Remove reads from FASTQ file based on missing fixed base
0
0
Entering edit mode
16 months ago

Hello everybody, I have a question regarding processing raw FASTQ files based on a specific UMI approach.

Basically, we employed a strategy to our paired-end sequencing experiment, where we use 6nt UMIs in our library. Following the UMI sequence is a fixed base, that is the same for every R1 and every R2 (different between R1 and R2 of course).
This results in most reads having the same base at position 7 (confirmed with FastQC).

An example of a read I want to keep is this:

@NB551018:503:HV5CTAFX2:1:11101:9572:1046 1:N:0:ACNTGA
TTATTNACTAGCTGCGTTCTTCATCGACGCACGAGCCGAG
+
A/AA/#EEEEEEAEAEEEEEEEEEAEEEEEAEE//EEEEE


Here the 7th base is an A, which marks this as a read that is to be kept.

@NB551018:503:HV5CTAFX2:1:11101:14783:1047 1:N:0:ACNTGA
GCGACNCTATCCACCCAAAGGATAAACATTTATCATACCA
+
AAA/A#EAEEEEEEEA<AEEEEEAEEAAEEEE/AEEEEAE


The 7th base here is a C, meaning I want to discard this read.

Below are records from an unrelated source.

/-- The parameter region `{ξ ∈ B(0, ρ) : Φ ξ ∈ B(p, ρ)}` of a sheet is preconnected (star-shaped
at `0`). [folklore] -/
theorem isPreconnected_sheetDomain {p : E6} {ρ : ℝ} (hρ : 0 < ρ) (L : E4 →ₗᵢ[ℝ] E6) {u : E4 → E6}
    (h0 : u 0 = 0) (horth : ∀ ξ ∈ ball (0 : E4) ρ, ∀ η, ⟪u ξ, L η⟫_ℝ = 0)
    (hdiff : ∀ ξ ∈ ball (0 : E4) ρ, DifferentiableAt ℝ u ξ)
    (hD : ∀ ξ ∈ ball (0 : E4) ρ, ‖fderiv ℝ u ξ‖ ≤ 1) :
    IsPreconnected {ξ : E4 | ξ ∈ ball (0 : E4) ρ ∧ p + L ξ + u ξ ∈ ball p ρ} := by
  have hstar : StarConvex ℝ (0 : E4) {ξ : E4 | ξ ∈ ball (0 : E4) ρ ∧ p + L ξ + u ξ ∈ ball p ρ} := by
    intro ξ hξ a b ha hb hab
    rw [smul_zero, zero_add]
    have hb1 : b ≤ 1 := by linarith
    refine ⟨?_, sheet_smul_mem_ball L h0 horth hdiff hD hξ.1 hξ.2 hb hb1⟩
    rw [mem_ball, dist_zero_right, norm_smul, Real.norm_eq_abs, abs_of_nonneg hb]
    have : ‖ξ‖ < ρ := by simpa using hξ.1
    nlinarith [norm_nonneg ξ]
  have h0mem : (0 : E4) ∈ {ξ : E4 | ξ ∈ ball (0 : E4) ρ ∧ p + L ξ + u ξ ∈ ball p ρ} :=
    ⟨mem_ball_self hρ, by simp [h0, hρ]⟩
  exact (hstar.isPathConnected h0mem).isConnected.isPreconnected

end Containment


section ContainmentEquality

variable {M : Type*} [TopologicalSpace M] [ChartedSpace (EuclideanSpace ℝ (Fin 4)) M]
/-- **The transport kernel, composed: KL3-A + companion unit bit ⇒ `3 ∤ [E(K):ℤP]` on the corner side.** Under the
hypotheses of `padicLogOrd_eq_one_of_companion_unit_of_nonsplit` and additionally `Mult W 3` non-split, a `3`-unit
local Tamagawa number at `3`, and `E(K)[3] = 0` (on the corner: `ρ̄|_{G_K}` irreducible for `K ⊄ ℚ(E[3])`):
`ord₃ [E(K):ℤP] = 0`. What remains open is ONLY the companion-side bit (`CompanionUnitBitAt`, K2) — and the
existence of the companion (per-pair data ∕ D1). [cite: KrizLi2019, Thm. 1.16, Rem. 1.17]
[cite: Castella2018, proof of Thm. 2.3, (calcul) (arXiv:1704.06608 p. 6)] -/
theorem padicValNat_index_eq_zero_of_companion_unit_of_nonsplit (hA : KrizLiUnitBitTransportThree)
    (W G : WeierstrassCurve ℚ) [W.IsElliptic] [W.IsGloballyMinimal] [G.IsElliptic] [G.IsGloballyMinimal]
    (hcong : ∀ ℓ : ℕ, ℓ.Prime → ¬ (ℓ ∣ 3 * W.conductorNorm ℤ * G.conductorNorm ℤ) →
      ((W.LFunction ℓ : ℤ) : ZMod 3) = ((G.LFunction ℓ : ℤ) : ZMod 3))
    (hmult : haveI : Fact (Nat.Prime 3) := ⟨Nat.prime_three⟩; Mult W 3)
    (hnsp : ¬ W.HasSplitMultiplicativeReductionAtPrime 3)
    (hNW : W.conductorNorm ℤ ≠ 0) (hNG : G.conductorNorm ℤ ≠ 0)
    (hunitW : ∀ ℓ ∈ klSet W G, ℓ ≠ 3 → padicValInt 3 (nsCount W ℓ) = 0)
    (hunitG : ∀ ℓ ∈ klSet G W, ℓ ≠ 3 → padicValInt 3 (nsCount G ℓ) = 0)
    (hc3 : ¬ 3 ∣ (W.baseChange ℚ_[3]).localTamagawaNumber ℤ_[3])
    {N N' : ℕ} [NeZero N] [NeZero N'] (D : ModularParametrizationData W N)
    (D' : ModularParametrizationData G N')
    (K : Type) [Field K] [NumberField K] (hK : IsImaginaryQuadratic K)
    (hH : SatisfiesHeegnerHypothesis N K) (hH' : SatisfiesHeegnerHypothesis N' K)
    (hd : NumberField.discr K < -4) (h3d : ¬ ((3 : ℤ) ∣ NumberField.discr K))
    (htors : ∀ R : (W.baseChange K).toAffine.Point, 3 • R = 0 → R = 0)
    (H : HeegnerDatum N (NumberField.discr K)) (H' : HeegnerDatum N' (NumberField.discr K))
    (ι : K →+* ℂ) (ι₃ : K →+* ℚ_[3])
    (P : (W.baseChange K).toAffine.Point) (P' : (G.baseChange K).toAffine.Point)
    (hP : WeierstrassCurve.Affine.Point.map ι.toRatAlgHom P = heegnerPointComplex D H)
    (hP' : WeierstrassCurve.Affine.Point.map ι.toRatAlgHom P' = heegnerPointComplex D' H')
    (hPinf : ¬ IsOfFinAddOrder P) (hP'inf : ¬ IsOfFinAddOrder P')
    (hcD : padicValInt 3 D.maninConstant = 0) (hcD' : padicValInt 3 D'.maninConstant = 0)
    (hGunit : padicLogOrd G 3 ι₃ P' + padicValInt 3 (nsCount G 3) - 1 = 0) :
    padicValNat 3 (AddSubgroup.zmultiples P).index = 0 := by
  haveI : Fact (Nat.Prime 3) := ⟨Nat.prime_three⟩
  have hlog : padicLogOrd W 3 ι₃ P = 1 :=
    padicLogOrd_eq_one_of_companion_unit_of_nonsplit hA W G hcong
      (padicValInt_nsCount_three_of_nonsplit W hmult hnsp) hNW hNG hunitW hunitG D D' K hK hH hH' hd h3d H H' ι ι₃
      P P' hP hP' hPinf hP'inf hcD hcD' hGunit
  exact padicValNat_index_zmultiples_eq_zero htors
    (not_nsmul_eq_of_padicLogOrd_eq_one_of_nonsplit W 3 hmult hnsp ι₃ P
      (not_isOfFinAddOrder_padicPointOf W 3 ι₃ P hPinf) hc3 hlog)

/-- **Frame-level reading: a companion unit bit at `K` (K2 at `K`) gives m0 for `W` at `K`** — `UnitIndexAt W K` from
`CompanionUnitBitAt G K ι₃` for a Kriz–Li companion `G` (`IsKLCompanionAtThree W G`), granted KL3-A, non-split `3`
with unit local Tamagawa number, `W(K)[3] = 0`, a Manin-unit companion datum over `K` at a level `N′` for which `K` is
Heegner, and Gross–Zagier non-torsion of both Heegner points (hypotheses `hinf`, `hinf′`). -/
theorem unitIndexAt_of_companionUnitBit (hA : KrizLiUnitBitTransportThree)
    (W G : WeierstrassCurve ℚ) [W.IsElliptic] [W.IsGloballyMinimal] [G.IsElliptic] [G.IsGloballyMinimal]
    (hKL : IsKLCompanionAtThree W G)
    (hmult : haveI : Fact (Nat.Prime 3) := ⟨Nat.prime_three⟩; Mult W 3)
    (hnsp : ¬ W.HasSplitMultiplicativeReductionAtPrime 3)
    (hNW : W.conductorNorm ℤ ≠ 0) (hNG : G.conductorNorm ℤ ≠ 0)
    (hc3 : ¬ 3 ∣ (W.baseChange ℚ_[3]).localTamagawaNumber ℤ_[3])
    (K : Type) [Field K] [NumberField K] (hK : IsImaginaryQuadratic K)
    (hd : NumberField.discr K < -4) (h3d : ¬ ((3 : ℤ) ∣ NumberField.discr K))
    (htors : ∀ R : (W.baseChange K).toAffine.Point, 3 • R = 0 → R = 0)
    (ι₃ : K →+* ℚ_[3]) (hbit : CompanionUnitBitAt G K ι₃)
    -- a Manin-unit companion datum over `K`, read through every complex embedding
    {N' : ℕ} [NeZero N'] (D' : ModularParametrizationData G N') (hH' : SatisfiesHeegnerHypothesis N' K)
    (H' : HeegnerDatum N' (NumberField.discr K)) (hcD' : padicValInt 3 D'.maninConstant = 0)
    (P'of : (K →+* ℂ) → (G.baseChange K).toAffine.Point)
    (hP'of : ∀ ι : K →+* ℂ, WeierstrassCurve.Affine.Point.map ι.toRatAlgHom (P'of ι) = heegnerPointComplex D' H')
    (hinf' : ∀ ι : K →+* ℂ, ¬ IsOfFinAddOrder (P'of ι))
    -- Gross–Zagier non-torsion and Manin-unit on the `W` side (supplied by the consumer at the witness frame)
    (hinf : ∀ (N : ℕ) [NeZero N] (Dt : ModularParametrizationData W N) (H : HeegnerDatum N (NumberField.discr K))
      (ι : K →+* ℂ) (P : (W.baseChange K).toAffine.Point), W.conductorNorm ℤ = N →
      WeierstrassCurve.Affine.Point.map ι.toRatAlgHom P = heegnerPointComplex Dt H → ¬ (3 : ℤ) ∣ Dt.c →
      ¬ IsOfFinAddOrder P ∧ padicValInt 3 Dt.maninConstant = 0 ∧ SatisfiesHeegnerHypothesis N K) :
    UnitIndexAt W K := by
  intro N _ Dt H ι P hN hP hc
  obtain ⟨hPinf, hcD, hH⟩ := hinf N Dt H ι P hN hP hc
  obtain ⟨-, hcong, hunitW, hunitG, -⟩ := hKL
  exact padicValNat_index_eq_zero_of_companion_unit_of_nonsplit hA W G hcong hmult hnsp hNW hNG hunitW hunitG hc3
    Dt D' K hK hH hH' hd h3d htors H H' ι ι₃ P (P'of ι) hP (hP'of ι) hPinf (hinf' ι) hcD hcD'
    (hbit N' D' H' ι (P'of ι) (hP'of ι) (hinf' ι) hcD')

My question now is: How do I remove all reads that do not meet the condition of this "fixed 7th base"? Is there a good way to do this in Linux (maybe with grep, awk...?) I am not yet very well versed in using Linux and it's built in tool for manipulating and processing files, hence the question.
Or ist there a specialized tool, that can do this, that I am not aware of?

I am very grateful for any help!
-Chris

edited: Added examples for what data looks like and what I want to keep/discard.

processing FASTQ linux • 675 views
0
Entering edit mode

If you could post example data including UMI sequences and expected output, for few records, that would help in understanding the issue. You can use cutadapt to do the job.

0
Entering edit mode

I edited the post, thank you. Though I do not think cutadapt can do exactly this?

0
Entering edit mode

Try following code:

with seqkit:

$seqkit grep -srip ^.{6}A file.fq  with cutadapt, try this: $ cutadapt  -g ^"N{6}A" --discard-untrimmed --action=retain --quiet file.fq


Since data is PE, use appropriate command for PE. This is for SE.